Тук-тук, тук-тук — застучала Остапова деревяжка, и он впустил гостя.

— Вот це гарно! И Никита Сергеевич пожаловал на новоселье!

Павка не видел Бережнова с той поры, как японцы казнили Гаврилова.

За это время Бережнов очень изменился. Серая стариковская кожа туго обтянула его худое и сухое лицо. Глаза тускло блестели под старыми, сломанными очками. Волосы, стриженные бобриком, поредели, а усы щеточкой стали совсем седые. Но старомодный костюм был попрежнему опрятен, а галстук — голубые две кисточки — тщательно завязан.

Бережнов приподнял очки и сказал веселым голосом:

— Ну, угощай, хозяин. А, и ты нашлась, чижик? — увидел он Глашу.

Остап и Варя засуетились, накрывая на стол. Никита Сергеевич сел на табурет и забарабанил пальцами по столу.

— Устроила ребятишек-то? — спросил он Варю.

— Устроила. Будут с батькой жить, — сказала Варя.

— Вот и отлично, — весело сказал Никита Сергеевич. — А ты что с гитарой делаешь? — спросил он Павку.

— Это я пою, — сказал Павка.

— А я что, рыжая? — рассердилась Глаша. — Я тоже пою.

— Что же вы поете? — спросил Бережнов.

— «Кочегара», что Гаврилов на вечеринке пел, помните?

На минуту в комнате настала мертвая тишина. Бережнов вынул чистый носовой платок, стал сморкаться, потом снял очки и тщательно протер платком стекла. Остап сунул в рот свой пушистый ус и принялся его жевать. Варя отошла к окну. Плечи ее вздрагивали. Павке сразу вспомнилась вечеринка у Остапа на базе. Как тогда было весело! И вот снова вечеринка, а нет ни брата, ни Косорота, ни Илюшки, ни Гаврилова. Он вздохнул.

— Ну, начинай, Глашка.

Глаша встряхнула своими косичками, Павка взял аккорд на гитаре, и Глаша запела звонким и чистым голосом:

Раскинулось море широко,
И волны бушуют вдали.
Товарищ, мы едем далеко,
Далеко от нашей земли.

Никита Сергеевич снял очки, положил на стол рядом с сахарницей и внимательно смотрел на поющих ребят. Бородка легла на лацкан старомодного пиджака, и лицо старика стало задумчивым и грустным. Его близорукие глаза смотрели куда-то вдаль. Варя прислонилась спиной к теплой печке.

Вдруг кто-то застучал в дверь настойчиво и сильно. Глаша оборвала песню на полуслове. Павка опустил гитару.

Тук-тук — медленно застучала по полу деревяжка дяди Остапа. Тук... тук... — застучала она еще медленнее.

Стук в дверь повторился. Никита Сергеевич встал и схватился рукой за карман. Левой рукой он взял со стола очки и торопливо надел их.

Тук... — подошел к двери Остап и спросил изменившимся голосом:

— Кого бог несет?

— Да то ж я! — раздался за дверью знакомый голос.
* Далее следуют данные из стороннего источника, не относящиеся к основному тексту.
/-- **R_D reassembled (PROVED): the registered v3 signature of `stub_shiftBounds` from the five stubs
above** — `ρ₃ = 600KM + 1`, `C₃ = 600KM` (`K` from `stub_coeffMajorant`): beyond `xc + ρ − 1` the area
radius exceeds `200RM` (`r ≥ 3M + (x − xc)/3`), the coefficient arrays exist (F) and are bounded (A), the
analytic germs solve the chain there (C₁) and coincide with the hypothesised ladder (C₂), and the last
rung's germ delivers the clauses (B) with `a′ = max a (xc + ρ − 1)`. -/
theorem stub_shiftBounds :
    ∀ M : ℝ, 0 < M → ∃ ρ₃ : ℝ, 0 ≤ ρ₃ ∧ ∃ C₃ : ℝ, 0 ≤ C₃ ∧
      ∀ (r : ℝ → ℝ) (xc : ℝ), IsTortoiseRadius M r xc → ∀ (s ℓ : ℕ), s ≤ 2 → s ≤ ℓ → 1 ≤ ℓ →
        ∀ ρ : ℝ, ρ₃ + C₃ * Real.log ((ℓ : ℝ) + 1) ≤ ρ →
          ∀ (W U : ℕ → ℝ → ℝ) (a : ℝ), a < xc + ρ →
            (∀ x, a < x → U 0 x = linePotential M s ℓ r x) →
            (∀ k, k < ℓ → ∀ x, a < x → HasDerivAt (W k) (U k x - W k x ^ 2) x) →
            (∀ k, k < ℓ → ∀ x, a < x → U (k + 1) x = 2 * W k x ^ 2 - U k x) →
            (∀ k, k < ℓ → Tendsto (fun x => x * W k x) atTop (𝓝 ((k : ℝ) - ℓ))) →
            ∃ a' : ℝ, a ≤ a' ∧ a' < xc + ρ ∧
              (∀ x, a' < x → W (ℓ - 1) x < 0 ∧ U (ℓ - 1) x ≤ 2 * W (ℓ - 1) x ^ 2) ∧
              (∀ x, xc + ρ ≤ x →
                W (ℓ - 1) x ^ 2 ≤ 2 * (U (ℓ - 1) x - W (ℓ - 1) x ^ 2) ∧
                64 * (2 * W (ℓ - 1) x ^ 2 - U (ℓ - 1) x) ≤ W (ℓ - 1) x ^ 2) ∧
              (∀ x, xc + ρ ≤ x → ∃ u' : ℝ, HasDerivAt (U (ℓ - 1)) u' x ∧
                4 * W (ℓ - 1) x * (U (ℓ - 1) x - W (ℓ - 1) x ^ 2) - u' ≤ 0) := by
  intro M hM
  obtain ⟨K, hK1, HA⟩ := stub_coeffMajorant
  have hK0 : 0 ≤ K := zero_le_one.trans hK1
  refine ⟨600 * K * M + 1, by positivity, 600 * K * M, by positivity, ?_⟩
  intro r xc hr s ℓ hs hsℓ hℓ ρ hρ W U a ha hL0 hL1 hL2 hL3
  -- the log factor and the radius `R`
  set Lg : ℝ := 1 + Real.log ((ℓ : ℝ) + 1) with hLg
  have hlog : 0 ≤ Real.log ((ℓ : ℝ) + 1) :=
    Real.log_nonneg (by have : (0 : ℝ) ≤ ℓ := Nat.cast_nonneg ℓ; linarith)
  have hLg1 : 1 ≤ Lg := by rw [hLg]; linarith
  set R : ℝ := K * Lg with hRdef
  have hR1 : 1 ≤ R := by
    rw [hRdef]; nlinarith
  have hR0 : 0 ≤ R := zero_le_one.trans hR1
  -- the coefficient arrays and their bounds
  obtain ⟨Ω, G, hΩ0, hG0, hinv, hR0eq, hRKeq⟩ := stub_coeffExists s ℓ hℓ
  have HB := HA s ℓ hs hsℓ hℓ Ω G hΩ0 hG0 hinv hR0eq hRKeq
  have hΩbd : ∀ k, k + 1 ≤ ℓ → ∀ n, |Ω k n| ≤ R ^ n := fun k hk n => (HB k hk).2.2 n
  -- the threshold point `X = max a (xc + ρ − 1)` and the area radius beyond it
  have hρ1 : 600 * K * M * Lg + 1 ≤ ρ := by
    have : (600 * K * M + 1) + 600 * K * M * Real.log ((ℓ : ℝ) + 1) = 600 * K * M * Lg + 1 := by
      rw [hLg]; ring
    linarith
  set X : ℝ := max a (xc + ρ - 1) with hXdef
  have hXa : a ≤ X := le_max_left _ _
  have hXρ : X < xc + ρ := max_lt ha (by linarith)
  have hrX : ∀ x, X < x → 200 * R * M < r x := by
    intro x hx
    have hx1 : xc + ρ - 1 < x := lt_of_le_of_lt (le_max_right _ _) hx
    have hKM : 0 ≤ 600 * K * M * Lg := by positivity
    have hxc : xc ≤ x := by linarith
    have h3 := tortoise_ge_third hr.mass_pos hr.two_mul_lt hr.hasDerivAt hr.center hxc
    have : 200 * R * M = (600 * K * M * Lg) / 3 := by rw [hRdef]; ring
    rw [this]
    have hM3 : 0 < 3 * M := by linarith [hr.mass_pos]
    linarith
  have hrX' : ∀ x, X < x → 2 * R * M < r x := fun x hx => by
    have := hrX x hx
    have : 0 ≤ R * M := mul_nonneg hR0 hM.le
    linarith
  have haX : ∀ x, X < x → a < x := fun x hx => lt_of_le_of_lt hXa hx
  -- the analytic germs
  set Wa : ℕ → ℝ → ℝ := fun k x => -(((ℓ : ℝ) - k) / r x) * ∑' n, Ω k n * (M / r x) ^ n with hWadef
  have hWa : ∀ k x, Wa k x = -(((ℓ : ℝ) - k) / r x) * ∑' n, Ω k n * (M / r x) ^ n := fun k x => rfl
  obtain ⟨Ua, hUa0, hUas⟩ : ∃ Ua : ℕ → ℝ → ℝ, (∀ x, Ua 0 x = linePotential M s ℓ r x) ∧
      (∀ k x, Ua (k + 1) x = 2 * Wa k x ^ 2 - Ua k x) :=
    ⟨fun k => Nat.rec (linePotential M s ℓ r) (fun j Uj => fun x => 2 * Wa j x ^ 2 - Uj x) k,
      fun x => rfl, fun k x => rfl⟩
  obtain ⟨hder, hlim⟩ :=
    stub_seriesChain M r xc hr s ℓ Ω R hR1 hΩ0 hΩbd hR0eq hRKeq Wa Ua hWa hUa0 hUas
  -- identification of the hypothesised ladder with the germs on `(X, ∞)`
  have hid : ∀ k, k < ℓ → ∀ x, X < x → W k x = Wa k x ∧ U k x = Ua k x :=
    stub_recessiveUnique ℓ (linePotential M s ℓ r) W U Wa Ua X
      (fun x hx => hL0 x (haX x hx)) (fun x _ => hUa0 x)
      (fun k hk x hx => hL1 k hk x (haX x hx))
      (fun k hk x hx => hder k (by omega) x (hrX' x hx))
      (fun k hk x hx => hL2 k hk x (haX x hx)) (fun k _ x _ => hUas k x)
      hL3 (fun k hk => hlim k (by omega))
  -- the last rung
  have hℓ1 : ℓ - 1 < ℓ := by omega
  have hℓ1' : ℓ - 1 + 1 ≤ ℓ := by omega
  have hcast : ((ℓ : ℝ) - ((ℓ - 1 : ℕ) : ℝ)) = 1 := by
    rw [Nat.cast_sub hℓ]; push_cast; ring
  obtain ⟨hG1, hGn, hΩn⟩ := HB (ℓ - 1) hℓ1'
  have hWser : ∀ x, X < x → W (ℓ - 1) x = -(1 / r x) * ∑' n, Ω (ℓ - 1) n * (M / r x) ^ n := by
    intro x hx
    rw [(hid (ℓ - 1) hℓ1 x hx).1, hWa, hcast]
  have HBx := stub_shiftFromCoeffs M R r xc hr hR1 (G (ℓ - 1)) (Ω (ℓ - 1)) (hG0 _) (hΩ0 _) hG1 hGn
    hΩn (hinv (ℓ - 1)) (W (ℓ - 1)) (U (ℓ - 1)) X (fun x hx => (hrX x hx).le) hWser
    (fun x hx => hL1 (ℓ - 1) hℓ1 x (haX x hx))
  refine ⟨X, hXa, hXρ, fun x hx => ⟨(HBx x hx).1, (HBx x hx).2.1⟩, fun x hx => ?_, fun x hx => ?_⟩
  · have hx' : X < x := lt_of_lt_of_le hXρ hx
    exact ⟨(HBx x hx').2.2.1, (HBx x hx').2.2.2.1⟩
  · have hx' : X < x := lt_of_lt_of_le hXρ hx
    exact (HBx x hx').2.2.2.2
— Митроша! — воскликнула Варя. — Отпирай, батько.

Остап отпер дверь. В комнату вбежал Митроша, веселый, возбужденный, разгоряченный.
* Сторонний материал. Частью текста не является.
import Mathlib.Analysis.Matrix.Order
import Literature.NumberTheory.LFunctions.Zhang2022.KnifeEdgeLenBandCrossStat
import Literature.NumberTheory.LFunctions.Zhang2022.KnifeEdgeGramPSD
import Literature.NumberTheory.LFunctions.Zhang2022.KnifeEdgeSlotCalculus

/-!
# Zhang (2022), rung F-S3 (Landau–Siegel programme, §D edge len = E*-len⁺): card `z-degree-toeplitz-band`
# (ls-knife-len-idea-1; v1 `z-degree-toeplitz` superseded) — Z-DEGREE GRADING of the test algebra of (2.16): the Toeplitz law (PROVED), the band of
# recipe-evaluable tables `τ_d`, `|d| ≤ 2`, as NAMED-FORMULA SLOTS (bare `Prop`s), the degree-`≤ 2` graded design
# and its POSITIVITY ENDGAME (PROVED) — the card's First lemma typed in its own currency

Y. Zhang, *Discrete mean estimates and the Landau–Siegel zero*, arXiv:2211.02515v1 [Zhang2022LandauSiegel] —
an unrefereed manuscript under adjudication. **WHAT THIS IS NOT: not a claim about Theorems 1–2 of
arXiv:2211.02515, about Landau–Siegel zeros, or about Parity. The programme SEARCHES and TYPES; no claim about
Landau–Siegel zeros, Theorems 1–2 of arXiv:2211.02515 or a repaired Margin232 until a kernel theorem says so.
`TauTwoLive` (K1), `ZDegreeDark` (K3), `CrossTable`, `DualCrossTable`, `TauTwoTable`, `GradedCloses` are bare
`Prop`s — statement SHAPES asserted by no one; every `theorem` is finite-sum algebra or an implication between
them and the skeleton's CLAIMS `Prop22i`, `Lemma23`.**

SOURCE: the card `Summits/Parity/GeneralizedHardyLittlewood/Ideas/z-degree-toeplitz-band.md` (ls-knife-len-idea-1 g2,
commit 7043d9794878; graded new-mechanism / KEEP by ls-knife-crit-1 g2 2026-08-27T00:48Z), its Sketch v2.1
`HOME/knife/len/idea-1/Sketch-z-degree-toeplitz.lean` (sha16 707d31b73ad0689f, farm rc 0) and typing spec
`z-degree-toeplitz-firstlemma.md` with the critic's sharpening (s2) «type the degree-2 vector natively, close through the
generic-table endgame»; typed by ls-knife-typer-1 (cell landau-siegel §D).

THE CARD'S MECHANISM. Grade test vectors of (2.16) by the power of the root-number factor:
`u = Z(ρ,χψ)^k·F(ψ,ρ)` (Zhang's side 1: `k = 0`, `F = H₁`; side 2: `k = 1`, `F = conj H₂`, (2.32)). Under (A)
`Re ρ = ½`, so `|Z(ρ,χψ)| = 1` and the Gram table `⟨Z^a F, Z^b G⟩_Ξ = Σ Re𝔠*·Z^a F·conj(Z^b G)·Reω` (Zhang's REAL
weights, the polar form of (2.16) = the tree's `discPolar`) depends on `a − b` only: it is
`τ_{a−b}(F,G) = Σ Re𝔠*·Z^{a−b}·F·conj G·Reω` (`zDegMean`; TOEPLITZ LAW, Part 1, PROVED). The
card's Gauss-count rule makes `|d| ≤ 2` recipe-evaluable (`τ₀` = Zhang's side tables, `τ_{±1}` = his cross table
`Ξ₁₃`, `τ_{±2}` = a NEW three-swap table) and `|d| ≥ 3` dark (`ZDegreeDark`, K3).

* Part 1 — objects (Sketch v2.1 D1 verbatim): `zDegMean` (real weights), `zDegMeanC` (complex weights; equal under
  Lemma 2.3/(2.15): `zDegMeanC_eq_zDegMean`), `gradedGram`, `GradedGramDiag` + `_holds`, `ToeplitzLaw` +
  `toeplitzLaw_holds` (P1, PROVED: `conj Z = Z⁻¹` on `|Z| = 1`), `flatPoly`, K1 `TauTwoLive`, K3 `ZDegreeDark` (verbatim)
  + `ZDegreeDarkInWall`/`ZDegreeDark.inWall` (author's in-wall correction 2026-08-27). OF RECORD (critic's A0 census 01:11Z
  + author's R1 01:30Z): on `χψ` data graded by `Z(·,χψ)` the `d = ±2` exact diagonal is EMPTY — K1 `TauTwoLive` predicted
  FALSE at recipe level, honest `TauTwoTable` instance `X₂ = 0` (`KnifeEdgeLenZDegreeDark`); live retype K1″ in `KnifeEdgeLenZDegreePsi`.
* Part 2 — the degree-`≤ 2` GRADED DESIGN `s₀·H_f + s₁·Z·conj Q_{g₁} + s₂·Z²·conj Q_{g₂}` on in-class profiles
  `f, g₁, g₂` (polynomials of length `⌊P⌋+1`), as a `tableComb` of `KnifeEdgeGramPSD`; its discrete mean is the
  Gram form of the amplitudes (`discMean_tableComb`), every Gram entry `discPolar (Z^a F) (Z^b G)` IS `gradedGram a b F G`
  (`discPolar_zTwist`, unconditionally), hence a `τ_{a−b}` table once `|Z| = 1` (Prop 2.2 (i); `discPolar_gradedPiece`).
* Part 3 — the SLOTS (typing-spec items 1–2 in the card's own currency; bare `Prop`s with a NAMED functional, no
  `∃X` — F-len-7 J2): `CrossTable c' d X` (`τ_d(conj Q_g, H_f) ≈ X(f,g)·𝔞𝔓`: `d = 1` Zhang's `Ξ₁₃` for general
  profiles, `d = 2` the NEW table), `TauTwoTable c' X₂ := CrossTable c' 2 X₂` (item 1), `DualCrossTable c' d Y`
  (entry (2,1): `Σ 𝔠*·Z·conj Q_{g₂}·Q_{g₁}·ω`), the main-term matrix `gradedMainMatrix X₁ Y₁ X₂` of a design
  (diagonal = Zhang's `𝔅 = mainTermForm`, slot `InClassMean` of `KnifeEdgeSlotCalculus`), its quadratic form, and
  K2's closing alternative `GradedCloses X₁ Y₁ X₂` («the ⟨A⟩-evaluated 3×3 Gram form is not PSD on some design»).
* Part 4 — the MODEL SIDE (Mathlib only; Sketch P2 verbatim, PROVED): `thirdRow_forced` (a PSD `3×3` Hermitian
  matrix with SINGULAR top-left `2×2` block has its third row forced: `M₂₀·M₀₁ = M₂₁·M₀₀` — Carathéodory–Toeplitz,
  singular case, via `x⋆Mx = 0 ⇒ Mx = 0`), `toeplitz3`, `ToeplitzKernelForcesTauTwo` + `toeplitzKernelForcesTauTwo_holds`
  (`0 < t₀ = |t₁|`, `T ⪰ 0 ⇒ t₂ = t₁²/t₀`): the dictionary's «singular in-wall block (B-AH kernel) PREDICTS `τ₂`».
* COMPANION (theorems only): `KnifeEdgeLenZDegreeEndgame` — the slots compose to the design's asymptotic and the
  POSITIVITY ENDGAME `theorem1_of_gradedCloses : InClassMean c' → CrossTable c' 1 X₁ → DualCrossTable c' 1 Y₁ →
  TauTwoTable c' X₂ → GradedCloses X₁ Y₁ X₂ → Prop22i → Lemma23 c' → Theorem1`, and K2's decision located by Part 4:
  at a kernel pair EITHER the forced identity `X₂·conj X₁ = Y₁·𝔅` holds OR the design closes.

TYPER'S NOTE (what does NOT type as worded in the spec, reported to the ideator): the spec's item 2 asks for the
side-3 class `𝒱₃ = {Z²·conj Q}` «as a LenCardTemplate class» with `CrossMean c' θ X 𝒱₃` / `EStarLenPlusShape c' θ X 𝒱₃`;
those predicates quantify over PROFILE pairs `(v,v′) : (ℝ → ℂ)²`, pair `profPoly u` with the overhang BLOCK
`blockPoly … v` on `[⌈P⌉, ⌈P^θ⌉)` and hard-wire the overhang diagonal `Repair.topDiagForm θ`; a side-3 vector is a
value table whose diagonal is the in-class side table `𝔅(g₂)` — so the faithful typing is the graded one below, whose
endgame needs no `θ` at all. Item 3 (`SideThreeVisible`, the degree-2 dual as an explicit long block) needs the
card's formula for the dual coefficients `b(n)` before it can be a non-vacuous `Prop` (an `∃ b` over `≫ #idx`
free coefficients is junk, J2) — not typed here.

## References
* Y. Zhang, arXiv:2211.02515v1 (2022), §2 (2.2), (2.15)–(2.20), (2.32), Lemma 2.3, Prop. 2.2 (i); §7 Prop 7.1
  (7.2); §8 (8.2)–(8.5), Lemma 8.1; §9. [cite: Zhang2022LandauSiegel, §2, §7, §8, §9]
* J. B. Conrey, D. W. Farmer, M. R. Zirnbauer, arXiv:0711.0718, p. 7 (the recipe's root-number step).
-/

noncomputable section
— А я вам гостя привел! — воскликнул он.

Павка и Глаша подумали: ну, сейчас войдет медведь и станет показывать фокусы.

Митроша широко распахнул дверь и сказал:

— Входи!

В сенях кто-то зашевелился.

В комнату вошел не медведь, а незнакомый, оборванный, дрожащий человек. У человека была длинная рыжая борода. Он прислонился спиной к стене. Из разорванной штанины его показалось колено, голое, белое.

— Не узнаете? — спросил человек хриплым, простуженным голосом.
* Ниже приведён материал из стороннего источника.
import Mathlib
import Summits.Ventures.DiscreteObjects.Mahler.SubLehmerDegree57

/-!
# An irreducible integer polynomial with a unimodular root is reciprocal (venture `DiscreteObjects`, target L)

Cell `pub-namedobj`, seat `pub-namedobj-mahler` (gen 10). Framing: lottery ticket; floor = certified
bounds/negative ranges.

[McKee–Smyth, *Around the Unit Circle*, Exercise 12.15]: if an irreducible `P ∈ ℤ[z]` has a zero of
modulus `1`, then `P` is self-reciprocal (`P* = ±P`).  With [McKee–Smyth, Exercise A.5]: a self-reciprocal
irreducible integer polynomial is `±(z - 1)`, `±(z + 1)`, or palindromic (`P* = P`) of even degree.
For the census (target L) this is the structural reason why Salem and cyclotomic factors, and every
irreducible polynomial met on the unit circle, live in the reciprocal search space.

Kernel route: `ᾱ = α⁻¹` is a root of `P`, so `α` is a common root of `P` and `P* = P.reverse`; an
irreducible `P` of positive degree divides every integer polynomial vanishing at one of its roots
(`dvd_of_aeval_eq_zero_of_irreducible`: Gauss's lemma and the minimal polynomial over `ℚ`); comparing
`P ∣ P*` with `deg P* ≤ deg P` and the extreme coefficients gives `P* = ±P`; `P* = -P` forces `P(1) = 0`
and odd degree with `P* = P` forces `P(-1) = 0`.

* `dvd_of_aeval_eq_zero_of_irreducible` — common complex root with an irreducible `P` ⇒ `P ∣ Q`;
* `aeval_reverse_eq_zero_of_norm_eq_one` — a unimodular root of `P` is a root of `P.reverse`;
* `reverse_eq_or_eq_neg_of_irreducible_of_unimodular_root` — **Exercise 12.15**;
* `reverse_eq_self_of_irreducible_of_unimodular_root` — degree `≥ 2`: `P.reverse = P` and `deg P` even.
-/

namespace Summit.Ventures.DiscreteObjects.Mahler

open Polynomial

/-- **Common root ⇒ divisibility.** If `P ∈ ℤ[X]` is irreducible of positive degree and `α ∈ ℂ` is a
common root of `P` and `Q ∈ ℤ[X]`, then `P ∣ Q` in `ℤ[X]` (the minimal polynomial of `α` over `ℚ` is
`P/lc(P)` by Gauss's lemma, and divides `Q`). -/
theorem dvd_of_aeval_eq_zero_of_irreducible {P Q : ℤ[X]} (hirr : Irreducible P)
    (hdeg : 0 < P.natDegree) {α : ℂ} (hP : aeval α P = 0) (hQ : aeval α Q = 0) : P ∣ Q := by
  have hprim : P.IsPrimitive := hirr.isPrimitive hdeg.ne'
  have hPQ : Irreducible (P.map (algebraMap ℤ ℚ)) :=
    (hprim.irreducible_iff_irreducible_map_fraction_map (K := ℚ)).mp hirr
  have hαP : aeval α (P.map (algebraMap ℤ ℚ)) = 0 := by rwa [aeval_map_algebraMap]
  have hmin := minpoly.eq_of_irreducible hPQ hαP
  have hαQ : aeval α (Q.map (algebraMap ℤ ℚ)) = 0 := by rwa [aeval_map_algebraMap]
  have h1 : minpoly ℚ α ∣ Q.map (algebraMap ℤ ℚ) := minpoly.dvd ℚ α hαQ
  have h2 : P.map (algebraMap ℤ ℚ) ∣ Q.map (algebraMap ℤ ℚ) := by
    rw [← hmin] at h1
    exact (dvd_mul_right _ _).trans h1
  exact (hprim.dvd_iff_fraction_map_dvd_fraction_map ℚ).mpr h2

/-- Complex conjugates of roots of an integer polynomial are roots. -/
theorem aeval_conj_eq_zero {P : ℤ[X]} {α : ℂ} (hP : aeval α P = 0) : aeval (starRingEnd ℂ α) P = 0 := by
  have h := aeval_algHom_apply ((starRingEnd ℂ).toIntAlgHom) α P
  rw [RingHom.toIntAlgHom_apply, hP, map_zero] at h
  exact h

/-- **A unimodular root of `P ∈ ℤ[X]` is a root of `P.reverse`:** if `‖α‖ = 1` and `P(α) = 0` then
`P*(α) = 0`, because `P(α⁻¹) = P(ᾱ) = 0`. -/
theorem aeval_reverse_eq_zero_of_norm_eq_one {P : ℤ[X]} {α : ℂ} (hα : ‖α‖ = 1) (hP : aeval α P = 0) :
    aeval α P.reverse = 0 := by
  have hα0 : α ≠ 0 := by
    intro h
    rw [h, norm_zero] at hα
    exact zero_ne_one hα
  have hconj : aeval α⁻¹ P = 0 := by
    rw [Complex.inv_eq_conj hα]
    exact aeval_conj_eq_zero hP
  letI : Invertible α := invertibleOfNonzero hα0
  have h := (eval₂_reverse_eq_zero_iff (algebraMap ℤ ℂ) α⁻¹ P).mpr (by rwa [aeval_def] at hconj)
  rwa [invOf_eq_inv, inv_inv, ← aeval_def] at h

/-- If `P ∣ P.reverse` in `ℤ[X]` and `P(0) ≠ 0`, then `P.reverse = ±P`. -/
theorem reverse_eq_or_eq_neg_of_dvd_reverse {P : ℤ[X]} (h0 : P.coeff 0 ≠ 0) (hdvd : P ∣ P.reverse) :
    P.reverse = P ∨ P.reverse = -P := by
  have hP0 : P ≠ 0 := fun h => h0 (by rw [h, coeff_zero])
  obtain ⟨R, hR⟩ := hdvd
  have hrev0 : P.reverse ≠ 0 := by
    intro h
    have := congrArg (fun p : ℤ[X] => p.coeff 0) h
    simp only [coeff_zero_reverse, coeff_zero, leadingCoeff_eq_zero] at this
    exact hP0 this
  have hR0 : R ≠ 0 := by
    rintro rfl
    rw [mul_zero] at hR
    exact hrev0 hR
  -- degrees: `deg P* ≤ deg P` forces `R` constant
  have hdegR : R.natDegree = 0 := by
    have h1 : P.reverse.natDegree = P.natDegree + R.natDegree := by rw [hR, natDegree_mul hP0 hR0]
    have h2 := reverse_natDegree_le P
    omega
  obtain ⟨r, hr⟩ : ∃ r : ℤ, R = C r := ⟨R.coeff 0, eq_C_of_natDegree_eq_zero hdegR⟩
  rw [hr] at hR
  -- compare constant and leading coefficients: `lc P = r · P(0)` and `P(0) = r · lc P`
  have htrail : P.natTrailingDegree = 0 := natTrailingDegree_eq_zero.mpr (Or.inr h0)
  have hc0 : P.leadingCoeff = P.coeff 0 * r := by
    have := congrArg (fun p : ℤ[X] => p.coeff 0) hR
    simp only [coeff_zero_reverse, coeff_mul_C] at this
    exact this
  have hlc : P.coeff 0 = P.leadingCoeff * r := by
    have := congrArg Polynomial.leadingCoeff hR
    rw [leadingCoeff_mul, leadingCoeff_C, reverse_leadingCoeff, trailingCoeff, htrail] at this
    exact this
  have hr1 : r * r = 1 := by
    have h3 : P.coeff 0 * (r * r - 1) = 0 := by
      have : P.coeff 0 = P.coeff 0 * r * r := by rw [← hc0]; exact hlc
      linear_combination -this
    rcases mul_eq_zero.mp h3 with h | h
    · exact absurd h h0
    · linarith
  rcases Int.eq_one_or_neg_one_of_mul_eq_one hr1 with h | h
  · left
    rw [hR, h, map_one, mul_one]
  · right
    rw [hR, h, map_neg, map_one, mul_neg, mul_one]

/-- **[McKee–Smyth, Exercise 12.15]** An irreducible `P ∈ ℤ[X]` with a complex zero of modulus `1` is
self-reciprocal: `P.reverse = P` or `P.reverse = -P`. -/
theorem reverse_eq_or_eq_neg_of_irreducible_of_unimodular_root {P : ℤ[X]} (hirr : Irreducible P)
    {α : ℂ} (hα : ‖α‖ = 1) (hP : aeval α P = 0) : P.reverse = P ∨ P.reverse = -P := by
  -- `P` has positive degree (it has a root) and `P(0) ≠ 0` (else `P = ±X`, which has no unimodular root)
  have hdeg : 0 < P.natDegree := by
    by_contra hd
    push Not at hd
    have hc := eq_C_of_natDegree_eq_zero (Nat.le_zero.mp hd)
    rw [hc, aeval_C, algebraMap_int_eq, eq_intCast, Int.cast_eq_zero] at hP
    rw [hc, hP, map_zero] at hirr
    exact not_irreducible_zero hirr
  have h0 : P.coeff 0 ≠ 0 := by
    intro h
    have hX : X ∣ P := X_dvd_iff.mpr h
    have hass : Associated X P := irreducible_X.associated_of_dvd hirr hX
    obtain ⟨u, hu⟩ := hass
    obtain ⟨c, -, hcu⟩ := Polynomial.isUnit_iff.mp u.isUnit
    have hα0 : α = 0 := by
      rw [← hu, ← hcu, map_mul, aeval_X, aeval_C, mul_eq_zero] at hP
      rcases hP with h | h
      · exact h
      · exfalso
        rw [algebraMap_int_eq, eq_intCast, Int.cast_eq_zero] at h
        rw [h, map_zero] at hcu
        exact u.ne_zero hcu.symm
    rw [hα0, norm_zero] at hα
    exact zero_ne_one hα
  exact reverse_eq_or_eq_neg_of_dvd_reverse h0
    (dvd_of_aeval_eq_zero_of_irreducible hirr hdeg hP (aeval_reverse_eq_zero_of_norm_eq_one hα hP))

/-- **[McKee–Smyth, Exercises 12.15 and A.5]** An irreducible `P ∈ ℤ[X]` of degree `≥ 2` with a complex
zero of modulus `1` is reciprocal with palindromic coefficients (`P.reverse = P`) and has even degree.
(`P.reverse = -P` would give `P(1) = 0`, and odd degree would give `P(-1) = 0`, contradicting
irreducibility in degree `≥ 2`.) -/
theorem reverse_eq_self_of_irreducible_of_unimodular_root {P : ℤ[X]} (hirr : Irreducible P)
    (hdeg : 2 ≤ P.natDegree) {α : ℂ} (hα : ‖α‖ = 1) (hP : aeval α P = 0) :
    P.reverse = P ∧ Even P.natDegree := by
  -- an irreducible polynomial of degree ≥ 2 has no integer root
  have hnoroot : ∀ t : ℤ, P.eval t ≠ 0 := by
    intro t ht
    have hdvd : X - C t ∣ P := dvd_iff_isRoot.mpr ht
    have hass : Associated (X - C t) P := (irreducible_X_sub_C t).associated_of_dvd hirr hdvd
    have h1 := natDegree_eq_of_degree_eq (degree_eq_degree_of_associated hass)
    rw [natDegree_X_sub_C] at h1
    omega
  rcases reverse_eq_or_eq_neg_of_irreducible_of_unimodular_root hirr hα hP with hrev | hrev
  · refine ⟨hrev, ?_⟩
    by_contra hodd
    rw [Nat.not_even_iff_odd] at hodd
    exact hnoroot (-1) (eval_neg_one_eq_zero_of_reverse_eq hrev hodd)
  · exact absurd (eval_one_eq_zero_of_reverse_eq_neg hrev) (hnoroot 1)

end Summit.Ventures.DiscreteObjects.Mahler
Павка и Глаша смотрели на человека и не узнавали.

— Илюшенька! — отчаянно закричала Варя.

Она прижала руки ко рту и прикусила пальцы. Она не верила глазам. Ее Илья здесь, обросший рыжей бородой, страшный, худой, с запавшими внутрь глазами, но живой! Живой!

— Илюша! — крикнула она и упала, как подкошенная, на пол.

Все кинулись к ней. Уложили на койку. Илья своей исхудалой, костлявой рукой гладил Варины волосы, лицо, руки. Она говорила:

— Илюшенька, как же это?.. Милый, родной!.. Живой, живой!

Павка и Глаша, притихшие, сидели в уголке, прижавшись друг к другу, и слушали рассказ Ильи.

А Илья хриплым голосом рассказывал, как он остался один на корабле. Ему нужно было отвлечь внимание японцев от уходивших к берегу шлюпок. Он лежал у пулемета. Ему послышалось, что японцы подплывают к кораблю. Он целую пулеметную ленту прострочил в темноту. У Ильи онемели руки и ноги. Он собрался уже было сойти с корабля в оставленную матросами шлюпку и догонять своих, как вдруг услышал позади себя шорох. Илья не успел опомниться, как на него сразу накинулось несколько человек и стали душить его. Он отбивался, но чьи-то костлявые руки сжали его шею, как клещи. Он потерял сознание. Когда Илья очнулся, он лежал в подвале на каменном холодном полу, связанный веревками, а у двери стоял японец-часовой.